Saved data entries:
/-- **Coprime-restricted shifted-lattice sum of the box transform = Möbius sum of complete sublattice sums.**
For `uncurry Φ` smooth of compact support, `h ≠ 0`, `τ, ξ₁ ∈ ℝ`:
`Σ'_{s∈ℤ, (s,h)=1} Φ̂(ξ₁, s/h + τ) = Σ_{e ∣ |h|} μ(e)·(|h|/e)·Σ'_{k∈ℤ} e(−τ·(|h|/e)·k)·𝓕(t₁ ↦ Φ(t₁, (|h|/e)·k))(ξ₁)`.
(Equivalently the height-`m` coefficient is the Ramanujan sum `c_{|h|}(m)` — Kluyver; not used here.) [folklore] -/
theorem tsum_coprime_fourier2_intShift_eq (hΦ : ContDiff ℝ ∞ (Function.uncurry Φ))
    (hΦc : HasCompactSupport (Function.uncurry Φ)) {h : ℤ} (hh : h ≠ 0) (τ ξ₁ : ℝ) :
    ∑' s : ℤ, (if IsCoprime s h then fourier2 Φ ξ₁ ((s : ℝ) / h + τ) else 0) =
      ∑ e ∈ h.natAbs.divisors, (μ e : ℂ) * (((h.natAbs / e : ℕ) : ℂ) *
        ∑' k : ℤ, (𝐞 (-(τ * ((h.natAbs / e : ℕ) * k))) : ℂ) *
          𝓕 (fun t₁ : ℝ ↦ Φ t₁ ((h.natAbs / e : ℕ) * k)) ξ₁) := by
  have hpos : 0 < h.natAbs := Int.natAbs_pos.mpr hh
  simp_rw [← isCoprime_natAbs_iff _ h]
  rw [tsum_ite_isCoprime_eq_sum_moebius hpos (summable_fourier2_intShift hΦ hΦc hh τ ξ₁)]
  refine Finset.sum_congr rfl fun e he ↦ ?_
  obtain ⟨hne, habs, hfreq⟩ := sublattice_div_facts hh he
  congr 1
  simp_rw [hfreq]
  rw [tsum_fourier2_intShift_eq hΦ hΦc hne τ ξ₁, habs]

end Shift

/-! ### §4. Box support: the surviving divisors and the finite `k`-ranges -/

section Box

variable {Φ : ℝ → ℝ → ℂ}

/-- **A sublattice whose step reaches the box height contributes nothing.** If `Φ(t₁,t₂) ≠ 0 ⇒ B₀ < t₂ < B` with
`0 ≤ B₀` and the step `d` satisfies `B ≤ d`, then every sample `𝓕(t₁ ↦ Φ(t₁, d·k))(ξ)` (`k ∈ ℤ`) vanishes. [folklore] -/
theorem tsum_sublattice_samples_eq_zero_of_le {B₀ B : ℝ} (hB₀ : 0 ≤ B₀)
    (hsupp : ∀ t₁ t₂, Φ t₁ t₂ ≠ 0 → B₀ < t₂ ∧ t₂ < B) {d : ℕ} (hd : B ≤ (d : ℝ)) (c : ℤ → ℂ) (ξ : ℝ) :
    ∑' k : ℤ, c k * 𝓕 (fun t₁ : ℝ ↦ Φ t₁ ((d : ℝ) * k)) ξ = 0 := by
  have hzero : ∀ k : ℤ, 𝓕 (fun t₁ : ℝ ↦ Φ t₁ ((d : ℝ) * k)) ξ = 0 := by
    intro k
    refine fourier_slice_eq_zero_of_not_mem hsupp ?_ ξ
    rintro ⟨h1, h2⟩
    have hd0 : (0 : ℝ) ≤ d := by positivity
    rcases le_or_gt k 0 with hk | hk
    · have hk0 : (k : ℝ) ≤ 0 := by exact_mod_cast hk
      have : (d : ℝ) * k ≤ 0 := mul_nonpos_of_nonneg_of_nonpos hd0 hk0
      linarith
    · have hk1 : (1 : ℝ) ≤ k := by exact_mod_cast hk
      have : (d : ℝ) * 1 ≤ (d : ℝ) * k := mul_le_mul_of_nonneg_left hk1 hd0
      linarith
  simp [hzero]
...
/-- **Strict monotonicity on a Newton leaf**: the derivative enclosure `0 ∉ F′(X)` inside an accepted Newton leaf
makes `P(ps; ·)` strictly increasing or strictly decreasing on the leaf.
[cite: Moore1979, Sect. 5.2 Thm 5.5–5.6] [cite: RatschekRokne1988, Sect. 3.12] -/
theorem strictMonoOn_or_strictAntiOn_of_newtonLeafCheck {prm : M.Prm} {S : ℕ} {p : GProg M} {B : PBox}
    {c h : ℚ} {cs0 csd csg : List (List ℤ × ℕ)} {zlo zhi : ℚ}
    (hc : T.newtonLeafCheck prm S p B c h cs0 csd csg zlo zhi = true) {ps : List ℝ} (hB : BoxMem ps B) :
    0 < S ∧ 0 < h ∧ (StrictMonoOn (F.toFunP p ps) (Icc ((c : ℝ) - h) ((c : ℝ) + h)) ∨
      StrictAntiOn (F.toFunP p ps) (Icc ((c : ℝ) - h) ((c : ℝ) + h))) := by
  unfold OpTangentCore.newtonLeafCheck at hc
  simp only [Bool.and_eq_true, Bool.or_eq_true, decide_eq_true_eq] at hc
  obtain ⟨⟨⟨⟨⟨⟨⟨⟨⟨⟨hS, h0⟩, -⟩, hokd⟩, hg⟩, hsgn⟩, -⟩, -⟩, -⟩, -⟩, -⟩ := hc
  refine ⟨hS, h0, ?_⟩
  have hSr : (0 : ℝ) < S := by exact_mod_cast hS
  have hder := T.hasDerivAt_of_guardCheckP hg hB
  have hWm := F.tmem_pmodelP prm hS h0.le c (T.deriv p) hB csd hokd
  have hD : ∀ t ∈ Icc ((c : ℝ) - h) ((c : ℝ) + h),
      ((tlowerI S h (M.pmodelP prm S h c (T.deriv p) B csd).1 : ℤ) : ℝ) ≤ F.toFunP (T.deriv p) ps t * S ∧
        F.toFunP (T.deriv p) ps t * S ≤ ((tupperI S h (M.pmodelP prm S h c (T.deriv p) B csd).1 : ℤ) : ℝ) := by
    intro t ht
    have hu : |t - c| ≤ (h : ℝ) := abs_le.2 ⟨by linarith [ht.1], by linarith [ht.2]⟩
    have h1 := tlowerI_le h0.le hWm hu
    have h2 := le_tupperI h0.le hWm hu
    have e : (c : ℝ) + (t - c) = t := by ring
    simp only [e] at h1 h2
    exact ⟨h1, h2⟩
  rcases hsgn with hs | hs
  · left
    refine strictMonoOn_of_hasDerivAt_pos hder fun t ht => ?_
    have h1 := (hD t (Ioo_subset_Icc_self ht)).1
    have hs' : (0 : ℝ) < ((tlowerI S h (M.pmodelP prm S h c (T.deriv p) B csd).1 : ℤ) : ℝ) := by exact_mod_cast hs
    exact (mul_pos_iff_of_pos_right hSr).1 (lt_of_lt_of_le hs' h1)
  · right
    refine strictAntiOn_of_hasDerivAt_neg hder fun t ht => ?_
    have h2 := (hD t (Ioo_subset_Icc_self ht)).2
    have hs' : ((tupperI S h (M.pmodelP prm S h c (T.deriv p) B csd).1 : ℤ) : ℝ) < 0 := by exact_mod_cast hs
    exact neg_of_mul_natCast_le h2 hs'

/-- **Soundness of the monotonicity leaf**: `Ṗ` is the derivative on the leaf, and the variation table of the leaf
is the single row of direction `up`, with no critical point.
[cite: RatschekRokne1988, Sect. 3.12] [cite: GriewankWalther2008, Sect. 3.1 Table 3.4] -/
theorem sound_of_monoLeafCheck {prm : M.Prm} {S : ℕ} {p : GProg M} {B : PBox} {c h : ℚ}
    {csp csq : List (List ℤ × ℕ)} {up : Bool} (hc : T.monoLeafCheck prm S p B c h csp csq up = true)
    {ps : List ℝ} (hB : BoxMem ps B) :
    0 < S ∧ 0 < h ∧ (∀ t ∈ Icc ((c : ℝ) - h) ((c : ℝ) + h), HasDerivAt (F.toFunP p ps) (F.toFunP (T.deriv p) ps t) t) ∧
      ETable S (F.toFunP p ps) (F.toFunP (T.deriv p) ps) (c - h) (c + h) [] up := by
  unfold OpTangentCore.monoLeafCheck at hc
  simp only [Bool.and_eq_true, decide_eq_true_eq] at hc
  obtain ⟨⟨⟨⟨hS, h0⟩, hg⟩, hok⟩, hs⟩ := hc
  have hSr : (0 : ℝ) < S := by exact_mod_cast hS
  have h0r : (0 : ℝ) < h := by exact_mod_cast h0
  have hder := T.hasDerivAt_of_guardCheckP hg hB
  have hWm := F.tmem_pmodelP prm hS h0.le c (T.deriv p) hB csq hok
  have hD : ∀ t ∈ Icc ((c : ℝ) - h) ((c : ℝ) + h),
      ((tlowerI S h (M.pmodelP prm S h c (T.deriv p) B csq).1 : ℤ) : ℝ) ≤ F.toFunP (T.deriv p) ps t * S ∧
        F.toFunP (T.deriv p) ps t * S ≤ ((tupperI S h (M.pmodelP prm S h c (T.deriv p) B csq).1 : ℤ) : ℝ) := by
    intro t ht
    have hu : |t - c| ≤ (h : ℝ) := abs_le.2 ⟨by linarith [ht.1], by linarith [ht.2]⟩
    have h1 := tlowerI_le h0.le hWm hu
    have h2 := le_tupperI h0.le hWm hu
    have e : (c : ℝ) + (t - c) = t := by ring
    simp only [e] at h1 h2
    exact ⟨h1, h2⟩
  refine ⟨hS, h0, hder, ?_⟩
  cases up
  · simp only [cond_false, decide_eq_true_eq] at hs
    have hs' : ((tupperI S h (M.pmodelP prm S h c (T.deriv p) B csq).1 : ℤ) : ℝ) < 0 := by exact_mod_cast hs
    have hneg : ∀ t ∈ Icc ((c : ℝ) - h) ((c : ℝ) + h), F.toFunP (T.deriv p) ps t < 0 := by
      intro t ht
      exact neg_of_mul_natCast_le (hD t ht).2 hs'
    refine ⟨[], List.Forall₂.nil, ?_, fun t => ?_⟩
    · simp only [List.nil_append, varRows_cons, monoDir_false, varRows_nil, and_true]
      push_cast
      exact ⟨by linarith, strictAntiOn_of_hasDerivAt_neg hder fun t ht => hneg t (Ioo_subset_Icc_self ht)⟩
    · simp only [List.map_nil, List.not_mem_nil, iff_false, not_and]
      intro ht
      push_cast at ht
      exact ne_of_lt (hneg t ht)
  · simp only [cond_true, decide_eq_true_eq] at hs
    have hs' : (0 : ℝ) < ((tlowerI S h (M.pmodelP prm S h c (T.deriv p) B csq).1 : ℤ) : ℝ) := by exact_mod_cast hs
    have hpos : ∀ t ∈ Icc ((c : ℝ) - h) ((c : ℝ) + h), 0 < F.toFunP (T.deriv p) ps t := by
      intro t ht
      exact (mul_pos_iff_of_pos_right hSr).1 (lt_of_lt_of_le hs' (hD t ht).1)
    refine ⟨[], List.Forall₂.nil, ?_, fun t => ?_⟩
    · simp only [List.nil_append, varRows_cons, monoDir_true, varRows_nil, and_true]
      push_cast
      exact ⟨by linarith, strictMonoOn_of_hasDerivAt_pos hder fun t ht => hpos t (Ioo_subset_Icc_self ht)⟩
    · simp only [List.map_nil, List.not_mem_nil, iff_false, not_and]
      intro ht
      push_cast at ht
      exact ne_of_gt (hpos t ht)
--
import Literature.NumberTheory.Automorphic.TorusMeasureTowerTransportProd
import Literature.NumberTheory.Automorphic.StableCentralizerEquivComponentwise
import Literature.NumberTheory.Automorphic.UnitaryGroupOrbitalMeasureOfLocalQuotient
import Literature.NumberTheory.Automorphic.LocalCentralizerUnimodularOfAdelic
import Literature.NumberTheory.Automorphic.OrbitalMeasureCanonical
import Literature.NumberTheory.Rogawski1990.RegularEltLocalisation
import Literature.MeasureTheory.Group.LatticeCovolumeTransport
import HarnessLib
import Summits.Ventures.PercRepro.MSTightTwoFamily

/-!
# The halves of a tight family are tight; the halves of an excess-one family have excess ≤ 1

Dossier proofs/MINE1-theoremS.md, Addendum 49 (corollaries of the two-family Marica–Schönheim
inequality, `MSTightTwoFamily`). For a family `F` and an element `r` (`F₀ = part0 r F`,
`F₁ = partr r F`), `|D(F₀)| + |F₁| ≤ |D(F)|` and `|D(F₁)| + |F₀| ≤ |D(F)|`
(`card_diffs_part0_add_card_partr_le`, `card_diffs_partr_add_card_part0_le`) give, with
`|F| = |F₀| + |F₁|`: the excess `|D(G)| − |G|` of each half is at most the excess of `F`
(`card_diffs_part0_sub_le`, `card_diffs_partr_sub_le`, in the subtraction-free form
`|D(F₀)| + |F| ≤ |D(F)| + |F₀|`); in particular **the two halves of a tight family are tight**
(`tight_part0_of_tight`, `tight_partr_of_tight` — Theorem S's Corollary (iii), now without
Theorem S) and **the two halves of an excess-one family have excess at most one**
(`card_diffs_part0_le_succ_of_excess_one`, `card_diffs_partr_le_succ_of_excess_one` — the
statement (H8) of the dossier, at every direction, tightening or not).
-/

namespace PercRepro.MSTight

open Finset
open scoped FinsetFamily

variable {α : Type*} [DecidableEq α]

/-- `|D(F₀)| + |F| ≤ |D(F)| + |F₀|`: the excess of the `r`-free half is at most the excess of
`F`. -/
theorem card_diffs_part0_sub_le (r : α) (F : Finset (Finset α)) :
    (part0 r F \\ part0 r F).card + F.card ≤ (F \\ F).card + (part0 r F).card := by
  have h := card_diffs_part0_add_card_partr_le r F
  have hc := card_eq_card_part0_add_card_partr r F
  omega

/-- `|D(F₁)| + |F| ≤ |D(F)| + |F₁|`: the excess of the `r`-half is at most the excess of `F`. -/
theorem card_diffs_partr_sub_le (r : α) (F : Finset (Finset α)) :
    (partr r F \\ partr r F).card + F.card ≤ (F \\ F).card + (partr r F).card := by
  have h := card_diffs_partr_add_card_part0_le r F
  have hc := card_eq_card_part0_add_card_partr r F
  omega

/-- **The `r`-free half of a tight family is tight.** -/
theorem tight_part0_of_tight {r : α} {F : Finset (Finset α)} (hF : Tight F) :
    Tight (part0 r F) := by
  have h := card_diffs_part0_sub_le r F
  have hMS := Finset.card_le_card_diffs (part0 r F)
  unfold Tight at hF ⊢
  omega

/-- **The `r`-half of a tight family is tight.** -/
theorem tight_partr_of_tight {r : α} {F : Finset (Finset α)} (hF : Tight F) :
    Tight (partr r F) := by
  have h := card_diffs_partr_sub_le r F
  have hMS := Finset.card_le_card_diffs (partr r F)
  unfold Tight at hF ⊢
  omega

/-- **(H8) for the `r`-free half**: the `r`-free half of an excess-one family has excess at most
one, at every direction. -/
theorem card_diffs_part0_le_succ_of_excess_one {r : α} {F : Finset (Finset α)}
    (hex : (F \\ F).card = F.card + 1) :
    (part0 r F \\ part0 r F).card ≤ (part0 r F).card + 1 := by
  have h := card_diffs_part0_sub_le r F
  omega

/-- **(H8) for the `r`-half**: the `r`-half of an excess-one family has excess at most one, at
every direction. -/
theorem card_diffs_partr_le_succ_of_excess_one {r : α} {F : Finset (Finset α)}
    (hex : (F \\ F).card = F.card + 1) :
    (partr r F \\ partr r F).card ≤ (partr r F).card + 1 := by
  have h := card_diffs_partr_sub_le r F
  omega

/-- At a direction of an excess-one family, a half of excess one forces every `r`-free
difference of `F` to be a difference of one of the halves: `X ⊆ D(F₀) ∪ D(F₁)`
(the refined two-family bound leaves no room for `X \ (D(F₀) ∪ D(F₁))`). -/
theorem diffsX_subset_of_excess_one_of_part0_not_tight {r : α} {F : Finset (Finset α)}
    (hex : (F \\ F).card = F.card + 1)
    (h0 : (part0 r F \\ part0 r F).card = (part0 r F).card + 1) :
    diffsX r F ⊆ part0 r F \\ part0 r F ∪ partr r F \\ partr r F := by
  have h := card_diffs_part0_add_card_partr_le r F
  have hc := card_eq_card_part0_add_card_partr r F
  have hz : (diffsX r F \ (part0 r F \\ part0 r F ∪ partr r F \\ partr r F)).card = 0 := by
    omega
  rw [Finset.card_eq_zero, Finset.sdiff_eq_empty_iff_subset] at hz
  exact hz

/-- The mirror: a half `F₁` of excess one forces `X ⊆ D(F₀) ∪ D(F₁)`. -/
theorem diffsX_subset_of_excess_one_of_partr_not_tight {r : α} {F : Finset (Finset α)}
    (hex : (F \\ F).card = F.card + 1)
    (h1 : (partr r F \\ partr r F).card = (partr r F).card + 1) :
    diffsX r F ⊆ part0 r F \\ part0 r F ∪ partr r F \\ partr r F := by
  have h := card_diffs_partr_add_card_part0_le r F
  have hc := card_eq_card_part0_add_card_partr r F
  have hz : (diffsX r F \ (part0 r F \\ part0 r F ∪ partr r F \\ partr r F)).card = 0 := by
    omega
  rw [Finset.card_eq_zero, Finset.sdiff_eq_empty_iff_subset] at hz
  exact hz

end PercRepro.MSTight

**Exercise aim:** On how many lines above does the word "hneg" appear? Answer with that figure only.

**Exercise output:** 3